▶ **WHAT TO DO**: Tally the lines of the data below that contain the string "Literature". Give the tally and nothing else.

Excerpts from a dataset:
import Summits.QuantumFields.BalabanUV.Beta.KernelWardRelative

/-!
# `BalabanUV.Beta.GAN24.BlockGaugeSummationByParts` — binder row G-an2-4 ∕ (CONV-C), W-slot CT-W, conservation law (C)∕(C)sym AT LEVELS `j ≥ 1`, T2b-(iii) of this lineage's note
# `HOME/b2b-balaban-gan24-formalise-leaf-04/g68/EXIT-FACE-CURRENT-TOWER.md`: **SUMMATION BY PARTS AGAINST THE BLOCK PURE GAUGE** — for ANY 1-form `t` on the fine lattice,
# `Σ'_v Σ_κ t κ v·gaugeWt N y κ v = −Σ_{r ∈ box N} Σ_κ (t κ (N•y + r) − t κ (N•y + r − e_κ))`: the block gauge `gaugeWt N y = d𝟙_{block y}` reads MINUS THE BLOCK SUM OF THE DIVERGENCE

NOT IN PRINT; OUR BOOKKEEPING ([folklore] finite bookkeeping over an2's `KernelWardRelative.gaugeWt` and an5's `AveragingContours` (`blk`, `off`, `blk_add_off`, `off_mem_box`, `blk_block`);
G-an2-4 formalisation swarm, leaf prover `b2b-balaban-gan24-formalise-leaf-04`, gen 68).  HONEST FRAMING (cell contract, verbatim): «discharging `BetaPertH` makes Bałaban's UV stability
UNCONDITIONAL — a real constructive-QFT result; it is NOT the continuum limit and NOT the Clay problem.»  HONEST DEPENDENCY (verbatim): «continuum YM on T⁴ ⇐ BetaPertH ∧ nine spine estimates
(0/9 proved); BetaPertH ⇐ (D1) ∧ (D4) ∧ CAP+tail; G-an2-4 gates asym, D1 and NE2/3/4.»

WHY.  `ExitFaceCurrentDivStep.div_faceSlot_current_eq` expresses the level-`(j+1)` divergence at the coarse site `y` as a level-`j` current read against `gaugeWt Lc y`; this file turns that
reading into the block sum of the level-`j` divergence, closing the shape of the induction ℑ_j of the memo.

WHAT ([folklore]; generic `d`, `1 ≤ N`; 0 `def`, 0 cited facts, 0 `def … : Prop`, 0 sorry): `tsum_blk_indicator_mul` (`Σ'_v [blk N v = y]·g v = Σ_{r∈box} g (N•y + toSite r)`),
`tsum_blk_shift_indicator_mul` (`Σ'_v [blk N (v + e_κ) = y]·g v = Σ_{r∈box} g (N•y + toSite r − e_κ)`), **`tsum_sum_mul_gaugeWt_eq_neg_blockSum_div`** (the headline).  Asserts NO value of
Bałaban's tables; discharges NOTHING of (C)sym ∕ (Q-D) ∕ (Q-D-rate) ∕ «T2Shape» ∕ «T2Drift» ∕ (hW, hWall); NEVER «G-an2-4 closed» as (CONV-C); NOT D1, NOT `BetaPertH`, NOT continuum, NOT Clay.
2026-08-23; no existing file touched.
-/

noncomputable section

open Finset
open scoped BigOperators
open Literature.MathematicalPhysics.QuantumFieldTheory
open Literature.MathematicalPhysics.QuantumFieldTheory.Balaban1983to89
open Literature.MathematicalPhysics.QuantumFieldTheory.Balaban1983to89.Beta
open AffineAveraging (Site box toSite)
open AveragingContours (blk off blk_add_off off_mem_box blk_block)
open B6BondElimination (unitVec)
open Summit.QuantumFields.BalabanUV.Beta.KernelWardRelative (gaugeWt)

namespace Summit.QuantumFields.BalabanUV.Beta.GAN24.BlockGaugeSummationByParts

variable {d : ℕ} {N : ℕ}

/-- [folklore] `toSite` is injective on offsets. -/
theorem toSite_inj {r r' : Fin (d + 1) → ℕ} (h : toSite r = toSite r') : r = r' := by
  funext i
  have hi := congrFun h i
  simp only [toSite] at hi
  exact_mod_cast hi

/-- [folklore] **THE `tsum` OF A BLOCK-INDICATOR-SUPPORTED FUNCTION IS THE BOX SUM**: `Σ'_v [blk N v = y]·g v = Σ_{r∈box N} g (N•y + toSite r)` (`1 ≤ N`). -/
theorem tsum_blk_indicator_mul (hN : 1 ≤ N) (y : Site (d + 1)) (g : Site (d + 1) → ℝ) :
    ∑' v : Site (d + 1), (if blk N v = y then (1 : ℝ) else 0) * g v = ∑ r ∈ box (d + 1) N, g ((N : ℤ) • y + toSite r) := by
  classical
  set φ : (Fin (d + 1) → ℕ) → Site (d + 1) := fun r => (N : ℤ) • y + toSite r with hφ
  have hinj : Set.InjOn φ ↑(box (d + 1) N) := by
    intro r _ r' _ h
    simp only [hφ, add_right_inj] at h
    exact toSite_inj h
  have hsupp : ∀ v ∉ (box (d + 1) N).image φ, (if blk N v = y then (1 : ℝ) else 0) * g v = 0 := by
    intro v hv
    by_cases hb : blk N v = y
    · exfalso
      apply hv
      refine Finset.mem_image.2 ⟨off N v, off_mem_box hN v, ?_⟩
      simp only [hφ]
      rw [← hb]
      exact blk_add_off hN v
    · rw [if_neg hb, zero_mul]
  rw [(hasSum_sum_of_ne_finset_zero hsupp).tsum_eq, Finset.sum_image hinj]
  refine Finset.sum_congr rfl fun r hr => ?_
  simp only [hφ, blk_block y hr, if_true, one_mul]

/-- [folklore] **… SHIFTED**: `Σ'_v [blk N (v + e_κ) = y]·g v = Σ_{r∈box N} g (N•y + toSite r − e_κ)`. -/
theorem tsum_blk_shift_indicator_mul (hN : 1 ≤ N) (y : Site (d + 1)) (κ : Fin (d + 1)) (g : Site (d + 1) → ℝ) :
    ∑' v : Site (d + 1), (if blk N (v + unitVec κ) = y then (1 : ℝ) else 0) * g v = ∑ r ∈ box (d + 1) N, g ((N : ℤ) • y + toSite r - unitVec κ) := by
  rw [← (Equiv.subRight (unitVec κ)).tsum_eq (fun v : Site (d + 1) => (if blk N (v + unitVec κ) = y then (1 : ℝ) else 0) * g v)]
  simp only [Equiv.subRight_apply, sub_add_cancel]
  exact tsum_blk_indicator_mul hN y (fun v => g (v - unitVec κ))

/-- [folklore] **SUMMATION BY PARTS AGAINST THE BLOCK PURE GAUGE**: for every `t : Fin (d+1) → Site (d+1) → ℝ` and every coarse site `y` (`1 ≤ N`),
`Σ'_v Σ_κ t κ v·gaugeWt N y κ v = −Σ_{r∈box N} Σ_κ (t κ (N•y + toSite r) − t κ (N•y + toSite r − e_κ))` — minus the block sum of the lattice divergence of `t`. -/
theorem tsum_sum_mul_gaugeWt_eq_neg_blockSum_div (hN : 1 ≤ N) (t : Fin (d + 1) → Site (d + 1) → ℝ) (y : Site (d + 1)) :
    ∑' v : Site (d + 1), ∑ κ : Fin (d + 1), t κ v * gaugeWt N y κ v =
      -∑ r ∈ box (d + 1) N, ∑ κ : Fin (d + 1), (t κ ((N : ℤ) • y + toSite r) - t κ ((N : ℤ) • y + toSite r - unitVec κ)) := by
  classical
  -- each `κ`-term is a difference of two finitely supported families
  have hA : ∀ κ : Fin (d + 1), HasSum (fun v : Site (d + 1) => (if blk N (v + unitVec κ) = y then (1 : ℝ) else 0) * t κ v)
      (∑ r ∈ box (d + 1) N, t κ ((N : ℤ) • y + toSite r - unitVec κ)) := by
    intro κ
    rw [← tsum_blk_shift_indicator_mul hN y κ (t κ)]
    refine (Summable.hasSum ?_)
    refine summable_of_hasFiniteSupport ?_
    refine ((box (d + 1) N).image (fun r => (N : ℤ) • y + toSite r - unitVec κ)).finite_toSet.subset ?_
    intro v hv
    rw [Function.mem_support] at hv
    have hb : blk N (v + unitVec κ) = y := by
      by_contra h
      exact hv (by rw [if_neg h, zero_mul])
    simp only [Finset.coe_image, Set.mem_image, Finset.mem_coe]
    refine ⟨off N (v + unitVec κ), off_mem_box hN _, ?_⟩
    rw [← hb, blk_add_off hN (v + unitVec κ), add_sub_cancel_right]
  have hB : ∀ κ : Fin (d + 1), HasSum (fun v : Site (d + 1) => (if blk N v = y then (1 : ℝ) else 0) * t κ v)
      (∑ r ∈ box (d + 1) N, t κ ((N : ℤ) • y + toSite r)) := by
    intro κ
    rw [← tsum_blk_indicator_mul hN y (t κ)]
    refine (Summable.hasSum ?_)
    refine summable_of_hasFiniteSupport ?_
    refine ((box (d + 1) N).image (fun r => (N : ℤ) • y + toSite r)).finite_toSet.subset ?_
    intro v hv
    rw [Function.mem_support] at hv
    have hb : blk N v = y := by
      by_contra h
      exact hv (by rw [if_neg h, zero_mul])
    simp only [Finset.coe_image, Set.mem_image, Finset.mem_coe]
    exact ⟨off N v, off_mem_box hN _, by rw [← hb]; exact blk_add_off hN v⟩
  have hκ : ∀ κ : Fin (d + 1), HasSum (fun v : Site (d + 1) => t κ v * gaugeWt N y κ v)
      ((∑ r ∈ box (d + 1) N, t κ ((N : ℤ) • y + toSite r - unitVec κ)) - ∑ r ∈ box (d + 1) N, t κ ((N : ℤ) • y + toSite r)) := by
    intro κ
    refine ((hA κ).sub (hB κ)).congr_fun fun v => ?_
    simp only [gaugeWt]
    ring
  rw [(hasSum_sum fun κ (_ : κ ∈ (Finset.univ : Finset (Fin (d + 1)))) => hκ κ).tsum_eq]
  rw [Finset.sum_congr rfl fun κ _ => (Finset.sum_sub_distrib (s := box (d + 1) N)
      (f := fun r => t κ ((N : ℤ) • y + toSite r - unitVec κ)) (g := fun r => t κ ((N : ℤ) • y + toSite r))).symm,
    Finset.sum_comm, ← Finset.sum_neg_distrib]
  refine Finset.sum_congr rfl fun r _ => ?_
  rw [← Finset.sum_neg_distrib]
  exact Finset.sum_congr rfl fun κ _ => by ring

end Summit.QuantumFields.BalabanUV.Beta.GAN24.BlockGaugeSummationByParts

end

--

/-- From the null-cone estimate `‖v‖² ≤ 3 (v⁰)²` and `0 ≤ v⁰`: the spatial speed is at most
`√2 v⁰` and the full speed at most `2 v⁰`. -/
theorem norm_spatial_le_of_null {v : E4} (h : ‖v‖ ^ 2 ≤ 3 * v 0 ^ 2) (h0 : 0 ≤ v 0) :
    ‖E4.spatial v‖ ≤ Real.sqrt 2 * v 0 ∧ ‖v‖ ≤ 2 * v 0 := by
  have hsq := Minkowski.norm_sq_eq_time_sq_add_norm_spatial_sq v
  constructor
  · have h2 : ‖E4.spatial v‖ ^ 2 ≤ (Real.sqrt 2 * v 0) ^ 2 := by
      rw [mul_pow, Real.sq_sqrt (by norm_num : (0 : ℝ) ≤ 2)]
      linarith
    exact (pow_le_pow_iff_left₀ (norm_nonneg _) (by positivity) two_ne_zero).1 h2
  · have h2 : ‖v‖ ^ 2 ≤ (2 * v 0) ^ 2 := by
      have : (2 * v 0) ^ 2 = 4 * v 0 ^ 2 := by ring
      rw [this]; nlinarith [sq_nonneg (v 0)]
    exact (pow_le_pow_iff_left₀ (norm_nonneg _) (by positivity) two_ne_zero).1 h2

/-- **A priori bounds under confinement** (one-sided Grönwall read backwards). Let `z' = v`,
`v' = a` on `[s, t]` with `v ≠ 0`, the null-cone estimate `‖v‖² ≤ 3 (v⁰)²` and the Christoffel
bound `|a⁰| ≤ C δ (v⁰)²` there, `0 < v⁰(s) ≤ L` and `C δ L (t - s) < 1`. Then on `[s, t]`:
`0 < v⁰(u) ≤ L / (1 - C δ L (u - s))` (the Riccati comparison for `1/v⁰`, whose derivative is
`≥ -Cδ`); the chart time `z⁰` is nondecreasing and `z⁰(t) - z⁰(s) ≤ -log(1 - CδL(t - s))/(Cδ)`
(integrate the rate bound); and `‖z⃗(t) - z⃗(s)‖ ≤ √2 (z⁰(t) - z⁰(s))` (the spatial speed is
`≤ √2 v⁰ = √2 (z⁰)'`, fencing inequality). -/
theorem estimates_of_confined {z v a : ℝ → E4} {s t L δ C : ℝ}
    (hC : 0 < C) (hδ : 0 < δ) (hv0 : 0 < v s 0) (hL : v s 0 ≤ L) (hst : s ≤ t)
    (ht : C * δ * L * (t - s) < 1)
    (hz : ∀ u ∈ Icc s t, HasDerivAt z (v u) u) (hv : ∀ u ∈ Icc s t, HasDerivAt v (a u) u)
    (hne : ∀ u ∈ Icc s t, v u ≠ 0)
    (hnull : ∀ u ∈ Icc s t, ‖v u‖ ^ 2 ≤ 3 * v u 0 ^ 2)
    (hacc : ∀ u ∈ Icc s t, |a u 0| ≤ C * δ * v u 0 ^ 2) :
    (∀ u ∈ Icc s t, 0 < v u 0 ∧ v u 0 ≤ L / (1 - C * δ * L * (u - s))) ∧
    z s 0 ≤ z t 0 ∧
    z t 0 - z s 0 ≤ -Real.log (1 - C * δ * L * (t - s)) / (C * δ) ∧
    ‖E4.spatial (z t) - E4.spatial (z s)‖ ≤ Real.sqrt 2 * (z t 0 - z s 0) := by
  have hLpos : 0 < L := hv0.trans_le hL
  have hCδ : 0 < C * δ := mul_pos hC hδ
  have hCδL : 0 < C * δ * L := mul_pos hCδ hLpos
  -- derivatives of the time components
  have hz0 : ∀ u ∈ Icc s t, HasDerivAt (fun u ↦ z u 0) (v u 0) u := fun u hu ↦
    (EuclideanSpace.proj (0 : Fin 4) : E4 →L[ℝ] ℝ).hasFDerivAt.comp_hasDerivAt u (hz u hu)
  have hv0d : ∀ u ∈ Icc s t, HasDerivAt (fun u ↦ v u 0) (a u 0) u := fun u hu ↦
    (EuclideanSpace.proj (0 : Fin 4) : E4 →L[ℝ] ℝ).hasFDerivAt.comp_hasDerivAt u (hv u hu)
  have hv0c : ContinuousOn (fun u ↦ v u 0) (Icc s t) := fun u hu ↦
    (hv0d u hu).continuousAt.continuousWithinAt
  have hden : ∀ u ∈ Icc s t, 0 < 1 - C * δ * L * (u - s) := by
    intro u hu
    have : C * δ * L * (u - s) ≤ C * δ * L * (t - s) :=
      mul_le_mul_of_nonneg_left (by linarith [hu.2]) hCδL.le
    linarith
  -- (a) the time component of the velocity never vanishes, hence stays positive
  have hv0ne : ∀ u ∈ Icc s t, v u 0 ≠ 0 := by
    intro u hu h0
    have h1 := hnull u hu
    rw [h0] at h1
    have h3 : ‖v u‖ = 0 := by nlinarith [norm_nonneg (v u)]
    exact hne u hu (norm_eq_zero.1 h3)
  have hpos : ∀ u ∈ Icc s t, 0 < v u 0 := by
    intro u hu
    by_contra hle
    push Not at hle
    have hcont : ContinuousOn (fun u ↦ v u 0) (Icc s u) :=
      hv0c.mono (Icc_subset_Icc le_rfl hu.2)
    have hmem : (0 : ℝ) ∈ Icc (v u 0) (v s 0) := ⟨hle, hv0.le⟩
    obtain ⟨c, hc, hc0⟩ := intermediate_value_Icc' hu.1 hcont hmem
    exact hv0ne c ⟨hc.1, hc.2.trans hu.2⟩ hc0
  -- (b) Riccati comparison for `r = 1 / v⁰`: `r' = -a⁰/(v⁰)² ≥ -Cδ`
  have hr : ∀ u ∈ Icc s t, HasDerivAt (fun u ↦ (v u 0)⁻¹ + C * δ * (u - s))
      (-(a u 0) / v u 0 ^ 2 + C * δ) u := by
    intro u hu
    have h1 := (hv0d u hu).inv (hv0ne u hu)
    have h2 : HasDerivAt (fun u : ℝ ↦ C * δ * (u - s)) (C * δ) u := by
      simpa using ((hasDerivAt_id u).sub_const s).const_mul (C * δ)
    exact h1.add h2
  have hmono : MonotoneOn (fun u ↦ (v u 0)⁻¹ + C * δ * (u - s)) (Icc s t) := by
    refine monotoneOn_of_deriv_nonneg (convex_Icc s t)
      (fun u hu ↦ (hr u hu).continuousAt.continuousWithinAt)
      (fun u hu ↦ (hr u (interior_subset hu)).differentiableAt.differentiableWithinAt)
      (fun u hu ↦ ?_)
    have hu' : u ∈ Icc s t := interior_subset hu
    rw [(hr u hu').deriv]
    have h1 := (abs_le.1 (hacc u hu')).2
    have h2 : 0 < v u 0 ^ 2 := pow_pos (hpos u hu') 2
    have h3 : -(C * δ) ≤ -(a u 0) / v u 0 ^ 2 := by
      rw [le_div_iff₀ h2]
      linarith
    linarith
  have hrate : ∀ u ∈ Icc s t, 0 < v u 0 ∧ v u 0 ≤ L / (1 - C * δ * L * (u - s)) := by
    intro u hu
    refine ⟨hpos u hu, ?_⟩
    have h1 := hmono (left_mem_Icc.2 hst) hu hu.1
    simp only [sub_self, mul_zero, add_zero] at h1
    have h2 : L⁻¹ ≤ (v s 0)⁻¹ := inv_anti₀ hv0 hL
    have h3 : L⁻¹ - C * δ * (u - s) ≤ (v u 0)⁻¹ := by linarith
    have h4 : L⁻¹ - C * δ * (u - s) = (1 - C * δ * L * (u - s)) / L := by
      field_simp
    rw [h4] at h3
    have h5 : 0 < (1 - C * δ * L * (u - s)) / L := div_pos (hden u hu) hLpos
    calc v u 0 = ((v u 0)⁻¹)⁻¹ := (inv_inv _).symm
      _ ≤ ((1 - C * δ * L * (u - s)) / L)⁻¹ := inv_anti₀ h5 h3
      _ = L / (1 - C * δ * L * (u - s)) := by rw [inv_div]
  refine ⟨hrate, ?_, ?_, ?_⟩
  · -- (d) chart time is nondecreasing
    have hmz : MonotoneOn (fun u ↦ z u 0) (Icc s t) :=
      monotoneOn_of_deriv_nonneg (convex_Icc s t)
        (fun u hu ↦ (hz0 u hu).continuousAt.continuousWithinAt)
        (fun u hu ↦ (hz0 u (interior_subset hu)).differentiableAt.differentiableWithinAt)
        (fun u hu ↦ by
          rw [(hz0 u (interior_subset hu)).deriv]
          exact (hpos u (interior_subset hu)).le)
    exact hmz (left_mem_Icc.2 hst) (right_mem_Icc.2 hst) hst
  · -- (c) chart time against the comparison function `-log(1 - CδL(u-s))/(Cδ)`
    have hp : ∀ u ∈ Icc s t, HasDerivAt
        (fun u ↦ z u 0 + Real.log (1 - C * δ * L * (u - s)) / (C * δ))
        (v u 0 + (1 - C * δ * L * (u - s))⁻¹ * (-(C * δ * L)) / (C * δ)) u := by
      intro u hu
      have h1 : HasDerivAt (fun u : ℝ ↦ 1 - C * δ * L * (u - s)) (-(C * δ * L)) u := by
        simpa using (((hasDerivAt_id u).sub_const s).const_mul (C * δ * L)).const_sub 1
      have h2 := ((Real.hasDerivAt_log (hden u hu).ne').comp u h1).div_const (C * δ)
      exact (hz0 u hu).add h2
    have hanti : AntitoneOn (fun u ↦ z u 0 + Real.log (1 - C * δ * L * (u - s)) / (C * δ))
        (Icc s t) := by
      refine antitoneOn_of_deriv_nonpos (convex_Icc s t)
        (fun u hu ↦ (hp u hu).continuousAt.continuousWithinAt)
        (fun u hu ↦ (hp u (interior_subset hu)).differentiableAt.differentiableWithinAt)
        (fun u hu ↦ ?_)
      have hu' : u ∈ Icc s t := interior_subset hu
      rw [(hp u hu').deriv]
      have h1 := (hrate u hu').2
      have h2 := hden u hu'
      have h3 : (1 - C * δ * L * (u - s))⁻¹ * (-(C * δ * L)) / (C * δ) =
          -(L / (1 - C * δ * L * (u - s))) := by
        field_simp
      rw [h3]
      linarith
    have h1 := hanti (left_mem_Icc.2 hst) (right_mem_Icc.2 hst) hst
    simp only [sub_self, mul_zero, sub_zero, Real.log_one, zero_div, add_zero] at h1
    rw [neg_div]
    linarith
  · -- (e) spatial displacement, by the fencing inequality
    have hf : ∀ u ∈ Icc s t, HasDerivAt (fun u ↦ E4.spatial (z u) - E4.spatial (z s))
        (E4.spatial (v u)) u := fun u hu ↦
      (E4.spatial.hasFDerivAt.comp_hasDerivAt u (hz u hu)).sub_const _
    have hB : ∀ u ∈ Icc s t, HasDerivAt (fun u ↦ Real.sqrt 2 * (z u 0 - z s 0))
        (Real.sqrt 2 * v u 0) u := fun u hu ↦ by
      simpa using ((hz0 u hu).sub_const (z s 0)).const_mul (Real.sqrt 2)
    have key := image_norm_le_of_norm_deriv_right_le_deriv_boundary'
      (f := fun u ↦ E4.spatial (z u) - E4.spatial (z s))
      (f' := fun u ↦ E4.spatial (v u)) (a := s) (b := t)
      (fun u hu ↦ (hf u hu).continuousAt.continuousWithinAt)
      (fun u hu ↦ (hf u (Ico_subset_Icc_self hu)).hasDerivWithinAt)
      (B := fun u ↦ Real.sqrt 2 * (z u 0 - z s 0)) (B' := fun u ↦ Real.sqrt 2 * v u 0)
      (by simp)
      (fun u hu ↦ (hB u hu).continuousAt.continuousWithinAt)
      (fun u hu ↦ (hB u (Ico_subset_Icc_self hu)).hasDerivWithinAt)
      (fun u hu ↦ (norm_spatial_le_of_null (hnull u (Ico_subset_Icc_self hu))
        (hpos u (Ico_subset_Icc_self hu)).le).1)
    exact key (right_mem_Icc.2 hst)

▶ **RESULT OF THIS TASK**: 3